Friday, June 6, 2014

The Red Flags They Don't Tell You About

I was in a relationship for two years that was totally wrong for me. But I didn't know it at the time. You read about "red flags" of relationships, but they rarely seemed to apply to mine. It was... other things. Well I've been contemplating it a while now, and I've realized what my red flags should have been. So here, these might help you if you're feeling unsure.

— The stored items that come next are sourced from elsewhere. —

/-
Copyright (c) 2026. Released under Apache 2.0 license.

# CDT Theorem 1.0.1, holonomic side: the generators `F/Δᵐ` feed the dimension bound

For a finite-index subgroup `G ≤ SL(2, ℤ)` containing every conjugate of `T^{2N}` and a modular
form `F ∈ M_{12m}(G)`, the function `h := (λ/16)^{2m} · F/Δᵐ` is holomorphic on `ℍ`, invariant
under `G ⊓ Γ(2)`, and bounded at `i∞` after every translate by `SL(2, ℤ)`.  Consequently
(`exists_taylor_subst_eq_modFun`) the continuation theorem
`Literature.Analysis.Complex.exists_taylor_subst_eq_of_invariant_subgroup` applies to `h`:
a formal identity `f(x) = 𝓣h` (Taylor series in the local parameter `q_{2N} = e^{πiτ/N}`,
rewritten through the formal root `x` of `x^N = Λ₁₆(q^N)`) algebraizes along any holomorphic
universal covering `Φ : D → ℂ ∖ μ_N` based at `0`, which is hypothesis `han` of
`CalegariDimitrovTang2025_unboundedDenominators.dim_le_unconditional`.
This is the analytic content of [CalegariDimitrovTang2025, Remark 3.0.2 and §6.3, proof of
Theorem 1.0.1 ("holonomic" bound (6.3.1))].
-/
import Literature.Analysis.Complex.RootsOfUnityComplementInvariantSubgroup
import Literature.NumberTheory.Automorphic.UnboundedDenominatorsFields
import Literature.NumberTheory.Automorphic.ModularLambdaGammaTwo
import HarnessLib

open Complex Real Filter Topology Function Metric Set Asymptotics
open UpperHalfPlane hiding I
open scoped Real Topology Manifold MatrixGroups ModularForm

namespace Literature.NumberTheory.Automorphic

namespace UnboundedDenominators

open _root_.Complex Literature.NumberTheory.Automorphic.ModularLambda ModularGroup
  CongruenceSubgroup Matrix.SpecialLinearGroup Literature.Analysis.Complex

/-! ### `λ/16 = O(e^{-π Im τ})` at `i∞` -/

/-- **Rate of decay of `λ` at the cusp**: `λ(τ)/16 = O(e^{-π Im τ})` as `Im τ → ∞`
(`λ = 16 q^{1/2} + O(q)`, `q = e^{2πiτ}`).  Proof: `λ/16 = Λ₁₆(e^{πiτ})` with `Λ₁₆` holomorphic on
the unit disc and `Λ₁₆(0) = 0`. [cite: CalegariDimitrovTang2025, §5.3 (5.3.1)] -/
theorem isBigO_modularLambda_div_sixteen_exp :
    (fun τ : ℍ ↦ modularLambda τ / 16) =O[atImInfty] fun τ : ℍ ↦ Real.exp (-π * τ.im) := by
  set Λ := cuspFunction 2 (fun τ : ℍ ↦ modularLambda τ / 16) with hΛdef
  have hd : DifferentiableOn ℂ Λ (ball 0 1) := differentiableOn_cuspFunction_modularLambda
  have h0 : Λ 0 = 0 := cuspFunction_modularLambda_zero
  -- `dslope Λ 0` is continuous on the compact disc `|q| ≤ 1/2`, hence bounded by some `M`
  have hsub : closedBall (0 : ℂ) (1 / 2) ⊆ ball 0 1 :=
    closedBall_subset_ball (by norm_num)
  have hcont : ContinuousOn (dslope Λ 0) (closedBall (0 : ℂ) (1 / 2)) := by
    refine (continuousOn_dslope (closedBall_mem_nhds (0 : ℂ) (by norm_num))).2 ⟨?_, ?_⟩
    · exact hd.continuousOn.mono hsub
    · exact hd.differentiableAt (ball_mem_nhds _ one_pos)
  obtain ⟨M, hM⟩ := (isCompact_closedBall (0 : ℂ) (1 / 2)).exists_bound_of_continuousOn hcont
  refine IsBigO.of_bound M ?_
  rw [Filter.Eventually, atImInfty_mem]
  refine ⟨1, fun τ hτ ↦ ?_⟩
  have hq : ‖cexp (π * I * (τ : ℂ))‖ = Real.exp (-π * τ.im) := by
    rw [norm_exp]
    congr 1
    simp [mul_comm]
  have hqle : ‖cexp (π * I * (τ : ℂ))‖ ≤ 1 / 2 := by
    rw [hq]
    calc Real.exp (-π * τ.im) ≤ Real.exp (-1) := by
          apply Real.exp_le_exp.2
          nlinarith [Real.pi_gt_three, τ.im_pos]
      _ ≤ 1 / 2 := by
          rw [Real.exp_neg]
          rw [inv_le_comm₀ (Real.exp_pos 1) (by norm_num)]
          have := Real.add_one_le_exp (1 : ℝ)
          norm_num at this ⊢
          linarith
  have hval : modularLambda τ / 16 = Λ (cexp (π * I * (τ : ℂ))) :=
    (cuspFunction_modularLambda_exp τ.im_pos).symm
  have hds : Λ (cexp (π * I * (τ : ℂ))) = cexp (π * I * (τ : ℂ)) * dslope Λ 0 (cexp (π * I * τ)) := by
    have := sub_smul_dslope Λ 0 (cexp (π * I * (τ : ℂ)))
    rw [sub_zero, h0, sub_zero, smul_eq_mul] at this
    exact this.symm
  simp only [Set.mem_setOf_eq]
  rw [hval, hds, norm_mul, hq, Real.norm_of_nonneg (Real.exp_pos _).le, mul_comm]
  gcongr
  exact hM _ (mem_closedBall_zero_iff.2 hqle)


/-! ### The functions `h = (λ/16)^{2m} · F/Δᵐ` -/

variable {G : Subgroup SL(2, ℤ)} {m : ℕ}

/-- `Δ(γ • τ) = (cτ + d)¹² Δ(τ)` for every `γ ∈ SL(2, ℤ)`. [folklore] -/
private theorem discriminant_smul (γ : SL(2, ℤ)) (τ : ℍ) :
    ModularForm.discriminant (γ • τ) = denom γ τ ^ (12 : ℤ) * ModularForm.discriminant τ := by
  have h := SlashInvariantForm.slash_action_eqn'' (CuspForm.discriminant)
    (γ := (γ : GL (Fin 2) ℝ)) (MonoidHom.mem_range.mpr ⟨γ, rfl⟩) τ
  simpa only [CuspForm.coe_discriminant, sl_moeb] using h

/-- **`h := (λ/16)^{2m} · F/Δᵐ` is holomorphic on `ℍ`** for any modular form `F`
(`Δ` does not vanish on `ℍ`). [cite: CalegariDimitrovTang2025, §6.3, proof of Theorem 1.0.1] -/
theorem mdifferentiable_modularLambda_pow_mul_modFun {Γ : Subgroup (GL (Fin 2) ℝ)} {k : ℤ}
    (F : ModularForm Γ k) :
    MDiff (fun τ : ℍ ↦ (modularLambda τ / 16) ^ (2 * m) *
      (F τ / ModularForm.discriminant τ ^ m)) :=
  (mdifferentiable_modularLambda_div_sixteen.pow _).mul (modFun m F).2

/-- **`h := (λ/16)^{2m} · F/Δᵐ` is invariant under `G ⊓ Γ(2)`** for `F ∈ M_{12m}(G)`: `λ` is
`Γ(2)`-invariant and `F/Δᵐ` is `G`-invariant. [cite: CalegariDimitrovTang2025, §6.3, proof of
Theorem 1.0.1] -/
theorem modularLambda_pow_mul_modFun_smul
    (F : ModularForm (G : Subgroup (GL (Fin 2) ℝ)) (12 * (m : ℤ))) {g : SL(2, ℤ)} (hgG : g ∈ G)
    (hg2 : g ∈ CongruenceSubgroup.Gamma 2) (τ : ℍ) :
    (modularLambda ((g • τ : ℍ) : ℂ) / 16) ^ (2 * m) *
        (F (g • τ) / ModularForm.discriminant (g • τ) ^ m) =
      (modularLambda τ / 16) ^ (2 * m) * (F τ / ModularForm.discriminant τ ^ m) := by
  rw [modularLambda_smul hg2 τ, ← modFun_apply, modFun_apply_smul_of_mem F hgG τ, modFun_apply]

/-- **Translates of `F/Δᵐ`**: `F(γτ)/Δ(γτ)ᵐ = (F|_{12m} γ)(τ)/Δ(τ)ᵐ` for every `γ ∈ SL(2, ℤ)`
(the automorphy factors `(cτ+d)^{12m}` cancel). [cite: CalegariDimitrovTang2025, §6.3, proof of
Theorem 1.0.1] -/
theorem modFun_apply_smul_eq_slash {Γ : Subgroup (GL (Fin 2) ℝ)}
    (F : ModularForm Γ (12 * (m : ℤ))) (γ : SL(2, ℤ)) (τ : ℍ) :
    F (γ • τ) / ModularForm.discriminant (γ • τ) ^ m =
      ((F : ℍ → ℂ) ∣[(12 * (m : ℤ))] γ) τ / ModularForm.discriminant τ ^ m := by
  have hd : denom γ τ ≠ 0 := denom_ne_zero γ τ
  have hΔ : ModularForm.discriminant τ ≠ 0 := ModularForm.discriminant_ne_zero τ
  rw [ModularForm.SL_slash_apply, discriminant_smul, mul_pow, ← zpow_natCast, ← zpow_mul,
    zpow_neg]
  field_simp

/-- **Boundedness of the translates of `h` at `i∞`**: if `γ ∈ SL(2, ℤ)` preserves `λ`, then
`τ ↦ h(γτ) = (λ(τ)/16)^{2m} (F|γ)(τ)/Δ(τ)ᵐ` is bounded as `Im τ → ∞`, because
`λ/16 = O(e^{-π Im τ})`, `F|γ = O(1)` and `1/Δ = O(e^{2π Im τ})`.
[cite: CalegariDimitrovTang2025, §6.3, proof of Theorem 1.0.1] -/
theorem isBoundedAtImInfty_modularLambda_pow_mul_modFun_smul [G.FiniteIndex]
    (F : ModularForm (G : Subgroup (GL (Fin 2) ℝ)) (12 * (m : ℤ))) {γ : SL(2, ℤ)}
    (hγ : ∀ τ : ℍ, modularLambda ((γ • τ : ℍ) : ℂ) = modularLambda τ) :
    IsBoundedAtImInfty (fun τ : ℍ ↦ (modularLambda ((γ • τ : ℍ) : ℂ) / 16) ^ (2 * m) *
      (F (γ • τ) / ModularForm.discriminant (γ • τ) ^ m)) := by
  have h1 : (fun τ : ℍ ↦ (modularLambda ((γ • τ : ℍ) : ℂ) / 16) ^ (2 * m)) =O[atImInfty]
      fun τ : ℍ ↦ Real.exp (-π * τ.im) ^ (2 * m) := by
    simp_rw [hγ]
    exact isBigO_modularLambda_div_sixteen_exp.pow _
  have h2 : ((F : ℍ → ℂ) ∣[(12 * (m : ℤ))] γ) =O[atImInfty] (1 : ℍ → ℝ) :=
    ModularFormClass.bdd_at_infty_slash F γ
  have h3 : (fun τ : ℍ ↦ (ModularForm.discriminant τ ^ m)⁻¹) =O[atImInfty]
      fun τ : ℍ ↦ (Real.exp (-2 * π * τ.im) ^ m)⁻¹ := by
    refine (ModularForm.exp_isBigO_discriminant.pow m).inv_rev ?_
    exact Filter.Eventually.of_forall fun τ h ↦ absurd h (pow_ne_zero _ (Real.exp_pos _).ne')
  have h123 := h1.mul (h2.mul h3)
  have hconst : (fun τ : ℍ ↦ Real.exp (-π * τ.im) ^ (2 * m) *
      ((1 : ℍ → ℝ) τ * (Real.exp (-2 * π * τ.im) ^ m)⁻¹)) = (1 : ℍ → ℝ) := by
    funext τ
    have hne : Real.exp (-2 * π * τ.im) ^ m ≠ 0 := pow_ne_zero _ (Real.exp_pos _).ne'
    rw [Pi.one_apply, one_mul, pow_mul, ← Real.exp_nat_mul,
      show ((2 : ℕ) : ℝ) * (-π * τ.im) = -2 * π * τ.im by push_cast; ring]
    exact mul_inv_cancel₀ hne
  rw [hconst] at h123
  change (fun τ : ℍ ↦ (modularLambda ((γ • τ : ℍ) : ℂ) / 16) ^ (2 * m) *
      (F (γ • τ) / ModularForm.discriminant (γ • τ) ^ m)) =O[atImInfty] (1 : ℍ → ℝ)
  refine (h123.congr_left fun τ ↦ ?_)
  rw [modFun_apply_smul_eq_slash]
  rfl


/-- Elements of the deck group `Λ_N` of `x = 16^{1/N} · λ^{1/N}/16^{1/N}` preserve `λ = (16^{1/N} x)^N`.
[cite: CalegariDimitrovTang2025, §5.3] -/
theorem modularLambda_smul_of_mem_modularLambdaRootDeck {N : ℕ} (hN : N ≠ 0) {γ : SL(2, ℤ)}
    (hγ : γ ∈ modularLambdaRootDeck N) (τ : ℍ) :
    modularLambda ((γ • τ : ℍ) : ℂ) = modularLambda τ := by
  rw [← rpow_mul_modularLambdaRoot_pow hN (γ • τ), ← rpow_mul_modularLambdaRoot_pow hN τ,
    (mem_modularLambdaRootDeck_iff.1 hγ).2 τ]

/-- `T^{2N} ∈ Γ(2)`, hence so is every conjugate (`Γ(2)` is normal in `SL(2, ℤ)`). [folklore] -/
private theorem conj_T_pow_mem_Gamma_two (N : ℕ) (g : SL(2, ℤ)) :
    g * T ^ (2 * N) * g⁻¹ ∈ CongruenceSubgroup.Gamma 2 := by
  have hT : T ^ (2 * N) ∈ CongruenceSubgroup.Gamma 2 := by
    have h := ModularGroup_T_pow_mem_Gamma 2 ((2 * N : ℕ) : ℤ) ⟨N, by push_cast; ring⟩
    rwa [zpow_natCast] at h
  exact (Gamma_normal 2).conj_mem _ hT g

/-- **CDT Theorem 1.0.1, holonomic side — the generators `F/Δᵐ` satisfy hypothesis `han` of the
dimension bound.**  Let `Φ : D(0,1) → ℂ ∖ μ_N` be a holomorphic universal covering map with
`Φ(0) = 0`, `G ≤ SL(2, ℤ)` a finite-index subgroup containing every conjugate of `T^{2N}`, and
`F ∈ M_{12m}(G)`.  Put `h := (λ/16)^{2m} F/Δᵐ` and let `x ∈ q + q²ℚ⟦q⟧` be the formal root of
`x^N = Λ₁₆(q^N)` (`Λ₁₆` = the integral `q`-series of `λ/16` in the nome `q = e^{πiτ}`).  If a formal
power series `f ∈ ℚ⟦X⟧` satisfies `f(x) = 𝓣h`, the Taylor series of `h` in the local parameter
`q_{2N} = e^{πiτ/N}` at the cusp, then for every `0 < r < 1` the series `f(𝓣[16^{-1/N} Φ(r z)])` is
the Taylor series at `0` of a function holomorphic on a neighbourhood of the closed unit disc.
(Combine `exists_taylor_subst_eq_of_invariant_subgroup` for the finite-index subgroup `G ⊓ Γ(2)`
with the invariance and cusp bounds for `h` above.)
[cite: CalegariDimitrovTang2025, Remark 3.0.2 and §6.3, proof of Theorem 1.0.1] -/
theorem exists_taylor_subst_eq_modFun {N : ℕ} (hN : 0 < N) {Φ : ℂ → ℂ}
    (hΦ : DifferentiableOn ℂ Φ (ball (0 : ℂ) 1))
    (hΦU : MapsTo Φ (ball (0 : ℂ) 1) {z : ℂ | z ^ N ≠ 1})
    (hcov : IsCoveringMap hΦU.restrict) (hΦ0 : Φ 0 = 0)
    [G.FiniteIndex] (hconj : ∀ g : SL(2, ℤ), g * T ^ (2 * N) * g⁻¹ ∈ G)
    (F : ModularForm (G : Subgroup (GL (Fin 2) ℝ)) (12 * (m : ℤ)))
    {L : PowerSeries ℤ}
    (hL : qExpansion 2 (fun τ : ℍ ↦ modularLambda τ / 16) = L.map (Int.castRingHom ℂ))
    {x : PowerSeries ℚ} (hx0 : PowerSeries.constantCoeff x = 0) (hx1 : PowerSeries.coeff 1 x = 1)
    (hxN : x ^ N = PowerSeries.expand N hN.ne' (L.map (Int.castRingHom ℚ)))
    {f : PowerSeries ℚ}
    (hfH : (f.map (algebraMap ℚ ℂ)).subst (x.map (algebraMap ℚ ℂ)) =
      PowerSeries.mk fun n ↦ iteratedDeriv n (cuspFunction ((2 * N : ℕ) : ℝ)
        (fun τ : ℍ ↦ (modularLambda τ / 16) ^ (2 * m) *
          (F τ / ModularForm.discriminant τ ^ m))) 0 / n.factorial)
    {r : ℝ} (hr0 : 0 < r) (hr1 : r < 1) :
    ∃ g : ℂ → ℂ, AnalyticOnNhd ℂ g (closedBall 0 1) ∧
      (f.map (algebraMap ℚ ℂ)).subst (PowerSeries.mk fun n ↦
          iteratedDeriv n (fun z : ℂ ↦ (((16 : ℝ) ^ (-(N : ℝ)⁻¹) : ℝ) : ℂ) * Φ ((r : ℂ) * z)) 0 /
            n.factorial) =
        PowerSeries.mk fun n ↦ iteratedDeriv n g 0 / n.factorial := by
  haveI : (G ⊓ CongruenceSubgroup.Gamma 2).FiniteIndex := inferInstance
  have hconj' : ∀ g : SL(2, ℤ), g * T ^ (2 * N) * g⁻¹ ∈ G ⊓ CongruenceSubgroup.Gamma 2 :=
    fun g ↦ Subgroup.mem_inf.2 ⟨hconj g, conj_T_pow_mem_Gamma_two N g⟩
  have hinv : ∀ g ∈ G ⊓ CongruenceSubgroup.Gamma 2, ∀ τ : ℍ,
      (fun τ : ℍ ↦ (modularLambda τ / 16) ^ (2 * m) *
        (F τ / ModularForm.discriminant τ ^ m)) (g • τ) =
      (fun τ : ℍ ↦ (modularLambda τ / 16) ^ (2 * m) *
        (F τ / ModularForm.discriminant τ ^ m)) τ := fun g hg τ ↦
    modularLambda_pow_mul_modFun_smul F (Subgroup.mem_inf.1 hg).1 (Subgroup.mem_inf.1 hg).2 τ
  have hbdd : ∀ γ ∈ modularLambdaRootDeck N, IsBoundedAtImInfty (fun τ : ℍ ↦
      (fun τ : ℍ ↦ (modularLambda τ / 16) ^ (2 * m) *
        (F τ / ModularForm.discriminant τ ^ m)) (γ • τ)) := fun γ hγ ↦
    isBoundedAtImInfty_modularLambda_pow_mul_modFun_smul F
      (modularLambda_smul_of_mem_modularLambdaRootDeck hN.ne' hγ)
  exact exists_taylor_subst_eq_of_invariant_subgroup hN hΦ hΦU hcov hΦ0 hconj'
    (mdifferentiable_modularLambda_pow_mul_modFun F) hinv hbdd hL hx0 hx1 hxN hfH hr0 hr1

end UnboundedDenominators

end Literature.NumberTheory.Automorphic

  • We had no inside jokes, not one. Looking back I don't even know how that was possible, but it was. We didn't have a running joke about anything. It was a perfect example of how not-fun our relationship was.
  • I didn't worry about us. I had no idea that being with the right person meant constantly worrying that one of us might suddenly die or something, because that's what it's like now. Okay it's not constant, but it's just that I'm so effing happy now that I'm sometimes worried something will come along and ruin it. But like I said, I was never worried about my old relationship. I guess secretly I didn't care if something broke us apart.
  • The thought of our future together was forced. I never just naturally thought about where we would live someday or what our wedding would look like, I had to actively force myself to think about it (though I didn't realize what I was doing at the time). With my guy now, I practically have to force myself to not think about our future! I can't tell you how many almost-freudian slips I've said to him! "We should totally have flan for our... birthday (oh my god did I almost say wedding?!?!) cake"
  • We had no pet names. We might say each others' names with a kind of cutesy tone, but we never called each other anything but that. And I never even thought I was much of a pet name person, but that gooey cutesy shit comes out all the time with the boyfriend now. I can't help it. And it feels okay that I'm doing it. 
  • There are imperfections you expect to change over time. With the old relationship, I assumed that some things would change about him eventually, why this was I can't say. But let me assure everyone, that wasn't going to happen. Now don't get me wrong, sometimes the right relationship can set people on the right track in life, but it's not going to drastically uproot aspects of their personality. Maybe it'll help them kick a few bad habits but it won't be helping them with their social anxiety, depression, etc. The right person is perfect the way they are, they need no changing.
  • Out bad habits didn't compliment each other. We both were bad procrastinators, we both had problems with motivation, and we both could be really lazy at times. Together, those things were even worse. And if it seems like I'm being choosy, you need to realize these things really are part of a relationship. It's not just whether you get along and have fun together, but it's how you will be affected living with this other person. And these were all really bad habits I just couldn't be indulging. 
If as time goes on I think of more, maybe I'll post a Red Flags #2, but for now this is what really stands out to me.